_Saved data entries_
------------------------------------------------
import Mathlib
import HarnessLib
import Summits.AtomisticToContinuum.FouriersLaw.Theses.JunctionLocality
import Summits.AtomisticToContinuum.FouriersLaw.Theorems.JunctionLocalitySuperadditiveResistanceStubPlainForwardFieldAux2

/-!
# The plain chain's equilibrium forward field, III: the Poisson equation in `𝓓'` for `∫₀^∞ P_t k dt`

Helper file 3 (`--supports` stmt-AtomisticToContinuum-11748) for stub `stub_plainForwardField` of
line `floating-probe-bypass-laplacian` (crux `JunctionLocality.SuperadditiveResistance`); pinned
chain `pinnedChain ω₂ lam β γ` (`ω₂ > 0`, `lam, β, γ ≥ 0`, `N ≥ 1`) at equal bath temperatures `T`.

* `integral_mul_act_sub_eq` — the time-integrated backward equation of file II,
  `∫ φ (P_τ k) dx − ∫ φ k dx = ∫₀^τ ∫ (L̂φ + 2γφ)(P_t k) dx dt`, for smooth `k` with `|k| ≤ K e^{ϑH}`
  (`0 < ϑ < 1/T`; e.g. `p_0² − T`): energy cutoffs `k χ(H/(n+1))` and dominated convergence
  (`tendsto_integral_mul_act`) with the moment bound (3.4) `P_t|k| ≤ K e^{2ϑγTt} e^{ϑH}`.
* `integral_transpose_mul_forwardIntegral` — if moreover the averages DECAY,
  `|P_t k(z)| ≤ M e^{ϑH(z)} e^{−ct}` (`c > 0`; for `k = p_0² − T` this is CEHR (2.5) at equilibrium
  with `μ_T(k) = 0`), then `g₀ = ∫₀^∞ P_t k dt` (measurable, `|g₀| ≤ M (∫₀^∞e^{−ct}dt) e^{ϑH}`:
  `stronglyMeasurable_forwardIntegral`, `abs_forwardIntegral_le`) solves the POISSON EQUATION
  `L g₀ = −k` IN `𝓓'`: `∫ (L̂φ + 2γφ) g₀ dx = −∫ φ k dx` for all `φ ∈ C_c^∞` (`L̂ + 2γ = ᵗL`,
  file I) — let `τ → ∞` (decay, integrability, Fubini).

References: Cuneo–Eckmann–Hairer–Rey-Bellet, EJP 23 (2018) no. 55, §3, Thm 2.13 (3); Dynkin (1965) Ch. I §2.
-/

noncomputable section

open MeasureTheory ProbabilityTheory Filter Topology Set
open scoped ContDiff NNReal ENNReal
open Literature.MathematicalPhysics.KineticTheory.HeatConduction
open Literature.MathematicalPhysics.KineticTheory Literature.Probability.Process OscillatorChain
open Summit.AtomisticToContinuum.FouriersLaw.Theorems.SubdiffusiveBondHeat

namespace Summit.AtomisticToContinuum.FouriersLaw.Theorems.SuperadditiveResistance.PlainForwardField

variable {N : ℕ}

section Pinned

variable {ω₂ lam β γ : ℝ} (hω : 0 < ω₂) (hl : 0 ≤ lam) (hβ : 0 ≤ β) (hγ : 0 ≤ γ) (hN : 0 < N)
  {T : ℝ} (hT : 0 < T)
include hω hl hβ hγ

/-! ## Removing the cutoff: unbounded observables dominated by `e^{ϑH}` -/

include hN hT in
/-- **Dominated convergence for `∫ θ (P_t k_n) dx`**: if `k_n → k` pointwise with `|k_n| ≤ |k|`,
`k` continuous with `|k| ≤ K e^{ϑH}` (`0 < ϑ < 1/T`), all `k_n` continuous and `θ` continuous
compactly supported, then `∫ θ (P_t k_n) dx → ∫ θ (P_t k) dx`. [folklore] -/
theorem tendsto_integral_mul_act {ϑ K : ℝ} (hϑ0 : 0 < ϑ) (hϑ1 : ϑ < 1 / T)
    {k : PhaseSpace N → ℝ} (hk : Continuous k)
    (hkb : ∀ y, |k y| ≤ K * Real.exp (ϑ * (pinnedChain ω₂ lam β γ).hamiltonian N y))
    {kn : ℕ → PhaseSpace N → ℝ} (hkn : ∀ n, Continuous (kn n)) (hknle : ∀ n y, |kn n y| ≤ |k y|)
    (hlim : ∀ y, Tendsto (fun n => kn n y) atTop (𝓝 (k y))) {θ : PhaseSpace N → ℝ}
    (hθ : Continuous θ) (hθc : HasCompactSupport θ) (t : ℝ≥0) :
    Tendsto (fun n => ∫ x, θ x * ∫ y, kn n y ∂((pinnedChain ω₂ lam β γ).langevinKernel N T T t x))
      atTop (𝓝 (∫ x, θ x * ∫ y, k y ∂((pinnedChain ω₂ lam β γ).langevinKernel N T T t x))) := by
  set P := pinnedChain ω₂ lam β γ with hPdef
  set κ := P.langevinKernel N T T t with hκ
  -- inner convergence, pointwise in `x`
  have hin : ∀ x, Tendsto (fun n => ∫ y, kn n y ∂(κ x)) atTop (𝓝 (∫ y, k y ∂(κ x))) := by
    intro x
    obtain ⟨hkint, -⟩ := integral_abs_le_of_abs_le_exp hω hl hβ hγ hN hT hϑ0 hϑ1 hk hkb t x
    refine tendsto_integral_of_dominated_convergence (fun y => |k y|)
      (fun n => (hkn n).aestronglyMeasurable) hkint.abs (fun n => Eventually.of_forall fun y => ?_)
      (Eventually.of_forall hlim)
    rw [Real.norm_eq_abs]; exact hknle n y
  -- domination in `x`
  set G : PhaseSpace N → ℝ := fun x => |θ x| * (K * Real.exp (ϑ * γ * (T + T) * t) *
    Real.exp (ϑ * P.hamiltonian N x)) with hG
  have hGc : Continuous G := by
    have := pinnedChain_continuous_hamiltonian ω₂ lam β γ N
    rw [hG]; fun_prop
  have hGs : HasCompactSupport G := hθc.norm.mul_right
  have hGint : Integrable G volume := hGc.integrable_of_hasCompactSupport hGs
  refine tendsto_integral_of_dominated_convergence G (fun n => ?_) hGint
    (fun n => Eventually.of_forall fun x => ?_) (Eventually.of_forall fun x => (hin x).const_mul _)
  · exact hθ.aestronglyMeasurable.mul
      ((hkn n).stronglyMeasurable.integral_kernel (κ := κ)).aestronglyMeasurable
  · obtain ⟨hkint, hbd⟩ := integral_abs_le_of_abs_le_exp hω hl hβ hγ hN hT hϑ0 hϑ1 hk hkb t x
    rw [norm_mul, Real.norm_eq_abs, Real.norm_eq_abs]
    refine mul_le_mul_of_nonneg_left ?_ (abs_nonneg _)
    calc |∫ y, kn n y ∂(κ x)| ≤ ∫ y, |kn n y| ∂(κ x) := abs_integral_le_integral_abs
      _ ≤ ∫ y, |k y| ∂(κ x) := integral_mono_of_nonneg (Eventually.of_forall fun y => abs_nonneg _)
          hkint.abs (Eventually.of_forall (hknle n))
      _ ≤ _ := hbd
------------------------------------------------
Every line above that has the string "then" needs to be copied.

  with `μ_T(k) = 0`), then `g₀ = ∫₀^∞ P_t k dt` (measurable, `|g₀| ≤ M (∫₀^∞e^{−ct}dt) e^{ϑH}`:
compactly supported, then `∫ θ (P_t k_n) dx → ∫ θ (P_t k) dx`. [folklore] -/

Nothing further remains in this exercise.